Data supplied
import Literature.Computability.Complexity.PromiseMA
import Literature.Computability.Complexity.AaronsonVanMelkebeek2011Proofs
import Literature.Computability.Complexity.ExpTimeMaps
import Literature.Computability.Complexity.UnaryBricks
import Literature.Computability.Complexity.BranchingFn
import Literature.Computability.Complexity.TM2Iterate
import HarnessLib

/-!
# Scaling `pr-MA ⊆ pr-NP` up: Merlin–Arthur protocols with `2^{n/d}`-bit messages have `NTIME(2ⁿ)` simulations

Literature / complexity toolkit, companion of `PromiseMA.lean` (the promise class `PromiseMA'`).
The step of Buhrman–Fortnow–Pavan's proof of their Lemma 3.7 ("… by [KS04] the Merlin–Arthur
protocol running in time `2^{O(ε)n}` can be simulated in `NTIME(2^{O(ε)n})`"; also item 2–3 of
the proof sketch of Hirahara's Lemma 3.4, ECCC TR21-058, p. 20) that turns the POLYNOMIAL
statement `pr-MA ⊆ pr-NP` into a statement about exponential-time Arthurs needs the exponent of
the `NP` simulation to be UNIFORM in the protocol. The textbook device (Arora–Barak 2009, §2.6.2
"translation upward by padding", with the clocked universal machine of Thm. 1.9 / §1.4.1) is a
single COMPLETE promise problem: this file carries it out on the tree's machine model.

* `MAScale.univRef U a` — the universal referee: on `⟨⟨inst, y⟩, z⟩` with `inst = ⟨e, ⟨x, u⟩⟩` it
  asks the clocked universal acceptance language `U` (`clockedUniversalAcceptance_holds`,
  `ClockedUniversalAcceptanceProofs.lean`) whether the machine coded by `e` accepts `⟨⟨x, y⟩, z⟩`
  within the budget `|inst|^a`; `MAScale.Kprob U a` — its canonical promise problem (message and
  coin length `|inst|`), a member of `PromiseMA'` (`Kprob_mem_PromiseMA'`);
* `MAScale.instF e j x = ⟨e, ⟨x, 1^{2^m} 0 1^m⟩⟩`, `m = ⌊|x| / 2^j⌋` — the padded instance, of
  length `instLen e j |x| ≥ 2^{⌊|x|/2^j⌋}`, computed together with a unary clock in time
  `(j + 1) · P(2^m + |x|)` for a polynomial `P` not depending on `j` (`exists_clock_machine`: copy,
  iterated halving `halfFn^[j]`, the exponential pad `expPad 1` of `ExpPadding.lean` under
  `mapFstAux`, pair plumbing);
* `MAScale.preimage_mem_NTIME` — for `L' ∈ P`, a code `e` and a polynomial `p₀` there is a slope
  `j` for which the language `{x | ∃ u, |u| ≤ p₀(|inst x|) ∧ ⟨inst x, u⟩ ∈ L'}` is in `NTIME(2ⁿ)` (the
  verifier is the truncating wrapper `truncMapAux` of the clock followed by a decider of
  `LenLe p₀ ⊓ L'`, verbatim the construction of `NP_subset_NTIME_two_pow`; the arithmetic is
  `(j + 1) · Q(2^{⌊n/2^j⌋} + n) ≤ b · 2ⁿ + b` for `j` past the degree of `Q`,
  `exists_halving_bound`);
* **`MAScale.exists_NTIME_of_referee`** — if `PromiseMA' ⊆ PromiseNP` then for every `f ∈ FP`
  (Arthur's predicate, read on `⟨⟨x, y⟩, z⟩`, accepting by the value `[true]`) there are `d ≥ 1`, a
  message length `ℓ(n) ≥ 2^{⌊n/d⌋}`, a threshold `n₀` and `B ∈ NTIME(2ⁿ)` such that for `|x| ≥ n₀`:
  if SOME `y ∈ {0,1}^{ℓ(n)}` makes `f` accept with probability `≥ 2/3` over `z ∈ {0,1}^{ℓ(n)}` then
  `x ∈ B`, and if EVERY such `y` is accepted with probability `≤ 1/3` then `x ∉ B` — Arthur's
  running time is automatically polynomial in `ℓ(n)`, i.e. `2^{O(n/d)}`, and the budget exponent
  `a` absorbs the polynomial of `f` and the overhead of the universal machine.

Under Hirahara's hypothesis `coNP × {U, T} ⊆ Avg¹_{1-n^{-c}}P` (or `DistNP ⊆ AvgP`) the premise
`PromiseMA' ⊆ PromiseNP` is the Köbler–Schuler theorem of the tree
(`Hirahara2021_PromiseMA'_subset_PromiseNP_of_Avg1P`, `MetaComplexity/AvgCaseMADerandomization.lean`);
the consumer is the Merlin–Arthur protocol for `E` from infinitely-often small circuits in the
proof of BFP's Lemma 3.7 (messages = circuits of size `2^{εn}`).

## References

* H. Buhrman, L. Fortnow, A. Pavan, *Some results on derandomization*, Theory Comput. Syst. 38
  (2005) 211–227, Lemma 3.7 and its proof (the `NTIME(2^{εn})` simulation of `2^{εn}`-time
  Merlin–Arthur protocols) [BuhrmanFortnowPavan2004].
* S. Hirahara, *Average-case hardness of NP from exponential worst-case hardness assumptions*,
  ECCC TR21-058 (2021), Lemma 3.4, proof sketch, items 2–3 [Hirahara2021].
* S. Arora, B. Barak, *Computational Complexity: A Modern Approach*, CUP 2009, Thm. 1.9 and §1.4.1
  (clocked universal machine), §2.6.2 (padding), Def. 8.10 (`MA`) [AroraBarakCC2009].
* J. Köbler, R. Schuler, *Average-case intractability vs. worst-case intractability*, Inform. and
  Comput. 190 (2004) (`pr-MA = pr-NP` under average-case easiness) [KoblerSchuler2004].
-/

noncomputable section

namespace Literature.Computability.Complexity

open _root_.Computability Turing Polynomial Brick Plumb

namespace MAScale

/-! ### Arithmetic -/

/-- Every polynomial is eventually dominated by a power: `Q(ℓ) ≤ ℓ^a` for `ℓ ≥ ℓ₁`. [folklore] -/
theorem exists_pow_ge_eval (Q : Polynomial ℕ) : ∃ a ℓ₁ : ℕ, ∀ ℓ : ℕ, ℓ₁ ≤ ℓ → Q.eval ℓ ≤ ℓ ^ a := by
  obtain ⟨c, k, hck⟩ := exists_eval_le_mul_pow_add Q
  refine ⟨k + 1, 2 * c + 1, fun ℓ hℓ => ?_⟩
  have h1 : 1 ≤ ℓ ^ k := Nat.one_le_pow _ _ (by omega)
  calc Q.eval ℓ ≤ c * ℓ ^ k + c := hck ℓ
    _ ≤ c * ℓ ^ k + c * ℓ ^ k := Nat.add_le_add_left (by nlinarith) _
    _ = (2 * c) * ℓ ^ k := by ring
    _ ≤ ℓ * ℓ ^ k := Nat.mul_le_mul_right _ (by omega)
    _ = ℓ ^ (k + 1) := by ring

...

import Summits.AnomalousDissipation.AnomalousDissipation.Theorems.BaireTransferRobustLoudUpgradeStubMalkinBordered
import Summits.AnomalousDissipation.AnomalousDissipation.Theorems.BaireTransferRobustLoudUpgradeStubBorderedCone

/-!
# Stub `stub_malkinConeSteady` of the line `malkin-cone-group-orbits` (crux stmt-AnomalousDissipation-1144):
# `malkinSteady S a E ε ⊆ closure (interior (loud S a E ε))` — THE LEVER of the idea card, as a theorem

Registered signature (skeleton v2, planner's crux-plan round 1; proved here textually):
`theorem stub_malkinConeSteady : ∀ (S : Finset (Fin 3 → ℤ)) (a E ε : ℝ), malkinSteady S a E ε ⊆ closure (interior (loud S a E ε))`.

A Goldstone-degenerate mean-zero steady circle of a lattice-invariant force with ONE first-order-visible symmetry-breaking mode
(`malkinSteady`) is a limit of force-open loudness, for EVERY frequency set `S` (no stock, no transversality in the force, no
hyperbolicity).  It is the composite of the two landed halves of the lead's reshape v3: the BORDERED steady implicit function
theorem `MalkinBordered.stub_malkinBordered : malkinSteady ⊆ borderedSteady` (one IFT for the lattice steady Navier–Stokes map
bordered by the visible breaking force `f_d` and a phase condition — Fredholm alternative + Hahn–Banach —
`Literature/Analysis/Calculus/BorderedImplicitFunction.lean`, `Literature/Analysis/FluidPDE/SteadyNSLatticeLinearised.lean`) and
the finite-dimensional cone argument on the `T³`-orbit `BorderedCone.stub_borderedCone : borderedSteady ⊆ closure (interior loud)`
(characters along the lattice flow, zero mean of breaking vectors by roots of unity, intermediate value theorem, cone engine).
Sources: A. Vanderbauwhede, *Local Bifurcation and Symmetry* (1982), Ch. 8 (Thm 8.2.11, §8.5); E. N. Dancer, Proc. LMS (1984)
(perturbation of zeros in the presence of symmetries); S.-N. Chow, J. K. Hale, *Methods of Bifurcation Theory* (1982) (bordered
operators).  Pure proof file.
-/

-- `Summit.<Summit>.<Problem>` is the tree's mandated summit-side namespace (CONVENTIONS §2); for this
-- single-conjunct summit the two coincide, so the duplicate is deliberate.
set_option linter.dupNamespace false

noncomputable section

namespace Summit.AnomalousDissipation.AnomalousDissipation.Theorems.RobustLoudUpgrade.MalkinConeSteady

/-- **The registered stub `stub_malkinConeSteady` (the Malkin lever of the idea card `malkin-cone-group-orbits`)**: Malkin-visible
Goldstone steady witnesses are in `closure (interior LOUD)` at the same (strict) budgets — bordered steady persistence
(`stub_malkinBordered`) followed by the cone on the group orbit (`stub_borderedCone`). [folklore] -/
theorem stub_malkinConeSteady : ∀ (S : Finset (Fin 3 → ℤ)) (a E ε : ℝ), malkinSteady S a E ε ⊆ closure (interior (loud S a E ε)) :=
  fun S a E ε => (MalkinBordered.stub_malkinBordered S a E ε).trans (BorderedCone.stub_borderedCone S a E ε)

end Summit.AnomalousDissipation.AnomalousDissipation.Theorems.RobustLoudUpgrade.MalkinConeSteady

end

==

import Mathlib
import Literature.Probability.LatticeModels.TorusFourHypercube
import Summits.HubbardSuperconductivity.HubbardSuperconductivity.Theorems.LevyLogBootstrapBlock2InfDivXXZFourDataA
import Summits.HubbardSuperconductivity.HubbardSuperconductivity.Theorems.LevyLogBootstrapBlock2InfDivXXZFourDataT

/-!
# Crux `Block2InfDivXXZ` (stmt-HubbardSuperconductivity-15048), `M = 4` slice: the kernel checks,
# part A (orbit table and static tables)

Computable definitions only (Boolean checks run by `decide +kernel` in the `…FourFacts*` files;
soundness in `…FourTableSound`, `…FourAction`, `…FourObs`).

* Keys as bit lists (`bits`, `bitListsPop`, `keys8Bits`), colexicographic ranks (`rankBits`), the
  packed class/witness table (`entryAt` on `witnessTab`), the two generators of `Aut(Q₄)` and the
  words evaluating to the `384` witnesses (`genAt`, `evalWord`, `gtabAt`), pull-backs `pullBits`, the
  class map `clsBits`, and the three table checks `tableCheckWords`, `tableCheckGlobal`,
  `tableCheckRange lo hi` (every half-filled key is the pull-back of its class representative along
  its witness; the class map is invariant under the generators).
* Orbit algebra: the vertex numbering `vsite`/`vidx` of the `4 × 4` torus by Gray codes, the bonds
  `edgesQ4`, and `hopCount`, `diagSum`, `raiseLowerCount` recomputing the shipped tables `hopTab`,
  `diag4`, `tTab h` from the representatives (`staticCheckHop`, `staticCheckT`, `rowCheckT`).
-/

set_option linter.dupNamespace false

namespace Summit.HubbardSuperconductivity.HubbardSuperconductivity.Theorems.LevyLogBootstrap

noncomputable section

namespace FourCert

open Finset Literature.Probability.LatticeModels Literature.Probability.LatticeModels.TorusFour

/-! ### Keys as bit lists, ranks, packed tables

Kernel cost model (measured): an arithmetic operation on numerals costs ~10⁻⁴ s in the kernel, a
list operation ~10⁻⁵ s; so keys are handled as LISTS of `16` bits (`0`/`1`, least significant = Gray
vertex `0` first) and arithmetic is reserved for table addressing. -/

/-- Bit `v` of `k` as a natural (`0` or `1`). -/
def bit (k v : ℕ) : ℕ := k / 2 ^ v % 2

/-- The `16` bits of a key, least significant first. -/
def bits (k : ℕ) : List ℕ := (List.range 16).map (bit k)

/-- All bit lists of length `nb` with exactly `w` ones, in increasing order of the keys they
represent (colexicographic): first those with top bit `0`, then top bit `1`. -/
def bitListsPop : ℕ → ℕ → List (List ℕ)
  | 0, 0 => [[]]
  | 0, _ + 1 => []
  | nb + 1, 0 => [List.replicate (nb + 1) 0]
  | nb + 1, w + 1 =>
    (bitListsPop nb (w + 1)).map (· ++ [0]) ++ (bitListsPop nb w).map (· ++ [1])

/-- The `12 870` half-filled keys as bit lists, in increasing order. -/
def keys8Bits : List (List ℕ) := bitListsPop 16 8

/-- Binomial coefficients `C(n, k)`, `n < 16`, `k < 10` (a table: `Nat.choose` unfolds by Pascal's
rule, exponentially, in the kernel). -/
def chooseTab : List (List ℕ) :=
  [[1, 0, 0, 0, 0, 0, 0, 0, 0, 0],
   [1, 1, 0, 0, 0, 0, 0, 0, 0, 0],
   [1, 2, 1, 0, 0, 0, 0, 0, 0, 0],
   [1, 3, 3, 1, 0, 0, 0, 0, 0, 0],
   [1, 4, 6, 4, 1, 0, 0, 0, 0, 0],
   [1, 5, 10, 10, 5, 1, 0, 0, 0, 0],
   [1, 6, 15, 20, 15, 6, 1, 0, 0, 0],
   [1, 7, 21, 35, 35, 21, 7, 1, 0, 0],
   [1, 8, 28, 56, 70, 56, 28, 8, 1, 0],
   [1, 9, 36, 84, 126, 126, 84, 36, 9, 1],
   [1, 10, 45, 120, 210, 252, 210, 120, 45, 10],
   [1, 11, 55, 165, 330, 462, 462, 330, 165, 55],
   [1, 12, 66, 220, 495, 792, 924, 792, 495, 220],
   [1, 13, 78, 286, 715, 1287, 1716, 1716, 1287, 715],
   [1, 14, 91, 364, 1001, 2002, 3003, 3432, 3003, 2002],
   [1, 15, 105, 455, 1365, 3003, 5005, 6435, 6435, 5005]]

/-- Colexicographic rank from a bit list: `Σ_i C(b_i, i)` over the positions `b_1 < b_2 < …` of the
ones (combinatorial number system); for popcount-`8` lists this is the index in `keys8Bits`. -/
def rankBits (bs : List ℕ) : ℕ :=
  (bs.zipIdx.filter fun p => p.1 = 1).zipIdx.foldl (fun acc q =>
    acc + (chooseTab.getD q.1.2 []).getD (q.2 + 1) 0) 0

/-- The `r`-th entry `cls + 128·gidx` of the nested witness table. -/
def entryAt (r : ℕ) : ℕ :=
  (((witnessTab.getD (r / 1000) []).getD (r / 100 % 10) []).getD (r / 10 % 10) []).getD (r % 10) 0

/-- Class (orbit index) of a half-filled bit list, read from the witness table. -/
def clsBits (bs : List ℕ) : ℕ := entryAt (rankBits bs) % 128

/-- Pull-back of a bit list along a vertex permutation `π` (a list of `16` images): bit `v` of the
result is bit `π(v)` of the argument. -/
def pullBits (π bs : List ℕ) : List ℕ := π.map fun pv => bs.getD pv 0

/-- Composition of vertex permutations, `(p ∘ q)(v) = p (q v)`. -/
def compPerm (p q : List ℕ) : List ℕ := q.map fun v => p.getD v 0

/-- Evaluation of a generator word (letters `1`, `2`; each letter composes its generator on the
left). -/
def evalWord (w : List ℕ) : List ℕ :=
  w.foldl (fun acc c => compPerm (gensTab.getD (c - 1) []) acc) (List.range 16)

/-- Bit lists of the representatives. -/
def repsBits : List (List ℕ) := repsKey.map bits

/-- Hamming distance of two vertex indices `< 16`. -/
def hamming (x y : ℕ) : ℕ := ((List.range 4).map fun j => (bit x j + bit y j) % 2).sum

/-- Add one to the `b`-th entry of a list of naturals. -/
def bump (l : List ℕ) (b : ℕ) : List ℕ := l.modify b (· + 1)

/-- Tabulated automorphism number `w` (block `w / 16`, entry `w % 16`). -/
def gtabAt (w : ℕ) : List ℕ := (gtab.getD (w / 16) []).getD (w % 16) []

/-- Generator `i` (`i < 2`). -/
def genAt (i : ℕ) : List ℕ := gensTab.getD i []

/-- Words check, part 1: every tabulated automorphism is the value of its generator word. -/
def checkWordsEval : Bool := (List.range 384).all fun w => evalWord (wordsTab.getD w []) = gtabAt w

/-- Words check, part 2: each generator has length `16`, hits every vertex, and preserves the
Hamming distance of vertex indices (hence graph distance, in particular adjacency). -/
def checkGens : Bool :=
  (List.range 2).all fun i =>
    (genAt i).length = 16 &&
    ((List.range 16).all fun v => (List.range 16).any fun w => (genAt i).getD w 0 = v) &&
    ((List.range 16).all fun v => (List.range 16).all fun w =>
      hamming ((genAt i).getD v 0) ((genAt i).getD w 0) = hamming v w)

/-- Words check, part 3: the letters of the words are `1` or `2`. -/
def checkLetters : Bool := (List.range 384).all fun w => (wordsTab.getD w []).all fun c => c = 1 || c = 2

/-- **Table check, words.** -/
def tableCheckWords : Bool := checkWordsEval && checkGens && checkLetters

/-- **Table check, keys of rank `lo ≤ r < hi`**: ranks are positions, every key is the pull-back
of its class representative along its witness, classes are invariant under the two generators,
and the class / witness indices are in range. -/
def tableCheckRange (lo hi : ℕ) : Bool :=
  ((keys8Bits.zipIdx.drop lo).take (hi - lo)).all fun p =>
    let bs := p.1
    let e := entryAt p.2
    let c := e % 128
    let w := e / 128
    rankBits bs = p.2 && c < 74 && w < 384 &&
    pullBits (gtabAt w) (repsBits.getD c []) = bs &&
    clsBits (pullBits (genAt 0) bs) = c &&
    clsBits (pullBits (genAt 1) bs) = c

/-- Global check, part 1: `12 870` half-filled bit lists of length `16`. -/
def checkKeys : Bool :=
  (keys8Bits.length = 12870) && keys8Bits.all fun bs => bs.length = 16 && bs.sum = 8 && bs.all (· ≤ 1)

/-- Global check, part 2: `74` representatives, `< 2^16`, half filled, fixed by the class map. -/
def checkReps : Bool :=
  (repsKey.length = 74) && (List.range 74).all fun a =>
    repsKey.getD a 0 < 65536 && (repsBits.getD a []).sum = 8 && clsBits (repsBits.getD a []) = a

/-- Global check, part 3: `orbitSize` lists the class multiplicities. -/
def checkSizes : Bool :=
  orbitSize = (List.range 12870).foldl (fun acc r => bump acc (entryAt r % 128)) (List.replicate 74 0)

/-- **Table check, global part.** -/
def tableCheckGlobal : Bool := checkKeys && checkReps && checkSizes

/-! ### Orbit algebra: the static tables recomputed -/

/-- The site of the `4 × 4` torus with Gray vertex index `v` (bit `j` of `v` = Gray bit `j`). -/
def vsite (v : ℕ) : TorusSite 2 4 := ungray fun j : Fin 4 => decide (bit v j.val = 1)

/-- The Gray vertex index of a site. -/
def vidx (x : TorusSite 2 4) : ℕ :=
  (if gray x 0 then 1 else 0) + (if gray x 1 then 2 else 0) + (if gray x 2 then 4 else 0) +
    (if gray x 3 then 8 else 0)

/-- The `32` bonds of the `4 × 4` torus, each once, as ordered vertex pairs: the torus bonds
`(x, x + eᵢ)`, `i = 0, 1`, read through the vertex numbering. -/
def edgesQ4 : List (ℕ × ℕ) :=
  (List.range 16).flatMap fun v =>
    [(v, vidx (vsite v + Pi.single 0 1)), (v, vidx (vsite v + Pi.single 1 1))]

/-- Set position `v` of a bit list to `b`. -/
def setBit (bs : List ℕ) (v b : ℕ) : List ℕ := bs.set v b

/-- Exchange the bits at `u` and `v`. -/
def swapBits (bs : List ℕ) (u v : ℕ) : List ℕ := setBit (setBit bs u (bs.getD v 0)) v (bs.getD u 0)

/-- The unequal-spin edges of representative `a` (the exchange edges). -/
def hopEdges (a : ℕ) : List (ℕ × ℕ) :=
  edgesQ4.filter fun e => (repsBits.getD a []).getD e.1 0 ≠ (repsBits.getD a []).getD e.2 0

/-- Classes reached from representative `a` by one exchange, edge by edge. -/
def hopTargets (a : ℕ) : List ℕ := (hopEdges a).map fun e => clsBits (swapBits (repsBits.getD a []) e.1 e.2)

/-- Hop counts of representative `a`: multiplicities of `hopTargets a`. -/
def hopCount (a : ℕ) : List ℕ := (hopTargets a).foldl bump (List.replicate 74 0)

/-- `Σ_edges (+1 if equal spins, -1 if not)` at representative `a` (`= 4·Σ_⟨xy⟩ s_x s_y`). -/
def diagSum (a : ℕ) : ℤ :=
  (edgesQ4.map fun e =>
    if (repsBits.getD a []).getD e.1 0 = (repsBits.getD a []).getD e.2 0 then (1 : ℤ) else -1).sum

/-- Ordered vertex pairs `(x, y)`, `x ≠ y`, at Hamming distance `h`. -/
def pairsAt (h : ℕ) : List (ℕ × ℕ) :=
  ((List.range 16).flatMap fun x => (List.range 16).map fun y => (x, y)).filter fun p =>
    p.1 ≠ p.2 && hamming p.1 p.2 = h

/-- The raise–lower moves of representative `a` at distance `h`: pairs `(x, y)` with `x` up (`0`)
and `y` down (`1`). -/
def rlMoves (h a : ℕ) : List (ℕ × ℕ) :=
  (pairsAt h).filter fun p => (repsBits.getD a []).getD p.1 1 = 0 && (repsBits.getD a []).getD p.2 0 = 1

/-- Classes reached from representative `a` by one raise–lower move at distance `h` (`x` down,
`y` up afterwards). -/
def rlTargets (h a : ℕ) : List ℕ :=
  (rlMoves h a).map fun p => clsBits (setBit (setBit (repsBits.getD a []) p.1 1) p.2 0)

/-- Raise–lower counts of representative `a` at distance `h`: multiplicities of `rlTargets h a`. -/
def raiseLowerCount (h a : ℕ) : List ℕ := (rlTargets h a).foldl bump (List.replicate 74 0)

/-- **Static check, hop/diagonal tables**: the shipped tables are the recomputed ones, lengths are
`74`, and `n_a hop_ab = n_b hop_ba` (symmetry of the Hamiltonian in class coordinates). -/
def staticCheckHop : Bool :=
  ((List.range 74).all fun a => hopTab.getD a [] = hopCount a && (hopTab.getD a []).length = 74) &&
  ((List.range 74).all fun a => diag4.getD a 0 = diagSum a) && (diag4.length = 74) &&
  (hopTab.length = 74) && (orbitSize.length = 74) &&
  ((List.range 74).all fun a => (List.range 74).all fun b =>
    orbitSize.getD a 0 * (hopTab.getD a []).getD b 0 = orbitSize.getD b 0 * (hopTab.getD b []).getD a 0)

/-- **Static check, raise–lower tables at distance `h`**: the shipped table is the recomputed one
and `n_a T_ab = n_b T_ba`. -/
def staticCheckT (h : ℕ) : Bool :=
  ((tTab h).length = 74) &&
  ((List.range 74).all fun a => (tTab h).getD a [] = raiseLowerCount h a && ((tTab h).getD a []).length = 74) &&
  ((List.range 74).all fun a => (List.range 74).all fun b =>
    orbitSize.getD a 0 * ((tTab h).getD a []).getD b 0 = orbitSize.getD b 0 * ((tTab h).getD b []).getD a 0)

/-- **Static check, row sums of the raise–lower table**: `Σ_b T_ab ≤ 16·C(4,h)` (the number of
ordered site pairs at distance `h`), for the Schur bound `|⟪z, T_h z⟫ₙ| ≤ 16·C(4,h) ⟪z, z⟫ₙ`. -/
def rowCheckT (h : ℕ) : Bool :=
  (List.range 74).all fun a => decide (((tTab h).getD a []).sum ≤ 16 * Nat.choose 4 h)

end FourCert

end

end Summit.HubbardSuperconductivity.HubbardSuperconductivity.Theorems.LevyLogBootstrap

About this exercise
Find the word "tableCheckGlobal" in the entries above. Copy every line that has it.

Your solution
  class map `clsBits`, and the three table checks `tableCheckWords`, `tableCheckGlobal`,
def tableCheckGlobal : Bool := checkKeys && checkReps && checkSizes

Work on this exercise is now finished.